Giskard
Researched 2026-06-28. Primary category: llm-observability; also ai-red-teaming.
One-liner — A French open-source LLM/ML testing and red-teaming platform that scans AI models and agents for quality, security, and vulnerability issues.
What it does — Giskard provides an open-source Python library to test ML and LLM applications — detecting quality regressions, robustness gaps, bias, and security vulnerabilities — plus an LLM vulnerability scanner that runs adversarial, multi-turn probes (prompt injection, jailbreaks, harmful/off-topic outputs). The commercial Giskard Hub wraps this for teams: continuous red teaming, collaborative test management, and evaluation reporting for agents. The job: systematically probe your AI before and after shipping, with evidence for risk/compliance.
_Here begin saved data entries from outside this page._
/-- **Negatives** of constant-frame distorted weak solutions. [cite: DiPernaLions1989, §II.1 (12)–(14)] -/
theorem neg_constFrame (h₁ : IsWeakTensorPassiveVectorDistortedOn A T 𝔸 b (fun _ _ => G₀) u₀ u) :
    IsWeakTensorPassiveVectorDistortedOn A T 𝔸 b (fun _ _ => G₀) (fun x => -u₀ x) (fun t x => -u t x) := by
  have h := h₁.const_smul_constFrame (-1)
  simp only [neg_smul, one_smul] at h
  exact h

/-- **Differences** of constant-frame distorted weak solutions (general integrable data; the equal-data case without
integrability is `sub_of_eq_constFrame`). [cite: DiPernaLions1989, §II.1 (12)–(14)] -/
theorem sub_constFrame (h₁ : IsWeakTensorPassiveVectorDistortedOn A T 𝔸 b (fun _ _ => G₀) u₀ u)
    (h₂ : IsWeakTensorPassiveVectorDistortedOn A T 𝔸 b (fun _ _ => G₀) v₀ v)
    (hu₀ : Integrable u₀ volume) (hv₀ : Integrable v₀ volume) :
    IsWeakTensorPassiveVectorDistortedOn A T 𝔸 b (fun _ _ => G₀) (fun x => u₀ x - v₀ x) (fun t x => u t x - v t x) := by
  have h := h₁.add_constFrame h₂.neg_constFrame hu₀ hv₀.neg
  simp only [← sub_eq_add_neg] at h
  exact h

/-- **Finite superposition** of constant-frame distorted weak solutions (non-empty family, integrable data).
[cite: DiPernaLions1989, §II.1 (12)–(14)] [cite: ArmstrongVicol2025, §4.1 (PDF p. 34)] -/
theorem finset_sum_constFrame {ι : Type*} (s : Finset ι) (hs : s.Nonempty)
    {U₀ : ι → UnitAddTorus d → EuclideanSpace ℝ d} {U : ι → ℝ → UnitAddTorus d → EuclideanSpace ℝ d}
    (hint : ∀ i ∈ s, Integrable (U₀ i) volume) (h : ∀ i ∈ s, IsWeakTensorPassiveVectorDistortedOn A T 𝔸 b (fun _ _ => G₀) (U₀ i) (U i)) :
    IsWeakTensorPassiveVectorDistortedOn A T 𝔸 b (fun _ _ => G₀) (fun x => ∑ i ∈ s, U₀ i x) (fun t x => ∑ i ∈ s, U i t x) := by
  classical
  induction hs using Finset.Nonempty.cons_induction with
  | singleton a =>
    simp only [Finset.sum_singleton]
    exact h a (Finset.mem_singleton_self a)
  | cons a s ha hs ih =>
    simp only [Finset.sum_cons]
    have hint' : ∀ i ∈ s, Integrable (U₀ i) volume := fun i hi => hint i (Finset.mem_cons_of_mem hi)
    have h' : ∀ i ∈ s, IsWeakTensorPassiveVectorDistortedOn A T 𝔸 b (fun _ _ => G₀) (U₀ i) (U i) := fun i hi => h i (Finset.mem_cons_of_mem hi)
    have hsumint : Integrable (fun x => ∑ i ∈ s, U₀ i x) volume :=
      integrable_finsetSum s fun i hi => hint' i hi
    exact (h a (Finset.mem_cons_self a s)).add_constFrame (ih hint' h') (hint a (Finset.mem_cons_self a s)) hsumint

end IsWeakTensorPassiveVectorDistortedOn

end Torus

end Literature.Analysis.FluidPDE

end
Where it sits in the stack — Sits across llm-observability (the evaluation/testing sub-segment) and ai-red-teaming (adversarial probing/guardrail validation). It breaks the untrusted-input leg by surfacing how a model misbehaves under hostile prompts — a pre-production and continuous-assurance tool, not an inline runtime firewall.
Deployment & architecture — OSS library (giskard-oss on GitHub) installed as an SDK in your own environment; Giskard Hub available as SaaS or self-managed for enterprises. Integrates with common LLM frameworks and CI; partners listed across AWS/GCP/Azure and consultancies (Accenture, PwC, EY, KPMG — marketing).
Positioning & differentiators — Known as open-source-first, EU-based, and red-teaming-forward, with an explicit EU AI Act compliance angle. Closest neighbors: trulens and arize-phoenix (OSS eval/tracing), promptfoo and patronus-ai (eval + red-teaming), and dedicated red-teamers like mindgard and splxai. Differs from production-monitoring platforms (fiddler-ai, arthur-ai) by centering testing/vulnerability scanning over live observability. European data-residency and AI-Act framing are its distinctive pitch.
Ownership, funding & M&A — Independent and early-stage. Founded 2021 in Paris by Alex Combessie and Jean-Marie John-Mathews (now co-CEOs); CTO Matteo Dora. Raised a small seed (~$1.5–2M, ~2022; sources disagree on the exact figure) from Elaia and angels including founders/CTOs from Hugging Face, Mistral AI, and Uber (e.g., Charles Gorintin). Won a ~€3M Bpifrance / France 2030 grant (2024) to lead an LLM-evaluation R&D consortium with Mistral AI, Artefact, INA, and BnF. No M&A; no later equity round confirmed. (confidence: medium)
CTO / hedge-fund lens — Day-1 useful if you build LLM/agent apps and want a cheap, code-first way to red-team and test them — the OSS library is free, and the EU AI Act framing suits a fund with European entities or regulators. It is an assurance/testing tool, not a production monitor or a SR 11-7 governance system of record; pair it with a monitoring/governance layer. Early-stage vendor — diligence the Hub’s roadmap and support before depending on it.
Competitors / alternatives — promptfoo, patronus-ai, mindgard, splxai, trulens, arize-phoenix, guardrails-ai.
Open questions / to verify
- Exact seed amount and total funding (sources report $1.5M vs $2M); any round since 2022.
- Current paid-customer roster vs marketing logos (AXA, BNP Paribas, Michelin, Google DeepMind cited by vendor).
Sources
- About Giskard — fetched 2026-06-28 — supports: founders, product scope, red-teaming/EU AI Act positioning; confidence: med (vendor/marketing).
- Giskard-AI/giskard-oss (GitHub) — fetched 2026-06-28 — supports: OSS testing/eval library; confidence: high.
- Giskard — Crunchbase / Startup Intros — fetched 2026-06-28 — supports: founding 2021, Paris, seed funding, Bpifrance grant; confidence: med.
History
- [2026-06-28] Stub created from seed registry.
- [2026-06-28] Researched; confirmed independent, founded 2021 Paris, small seed (~$1.5–2M) + ~€3M Bpifrance grant. OSS testing/red-teaming + Giskard Hub. No M&A. Set ownership_confidence medium (exact funding figures conflict).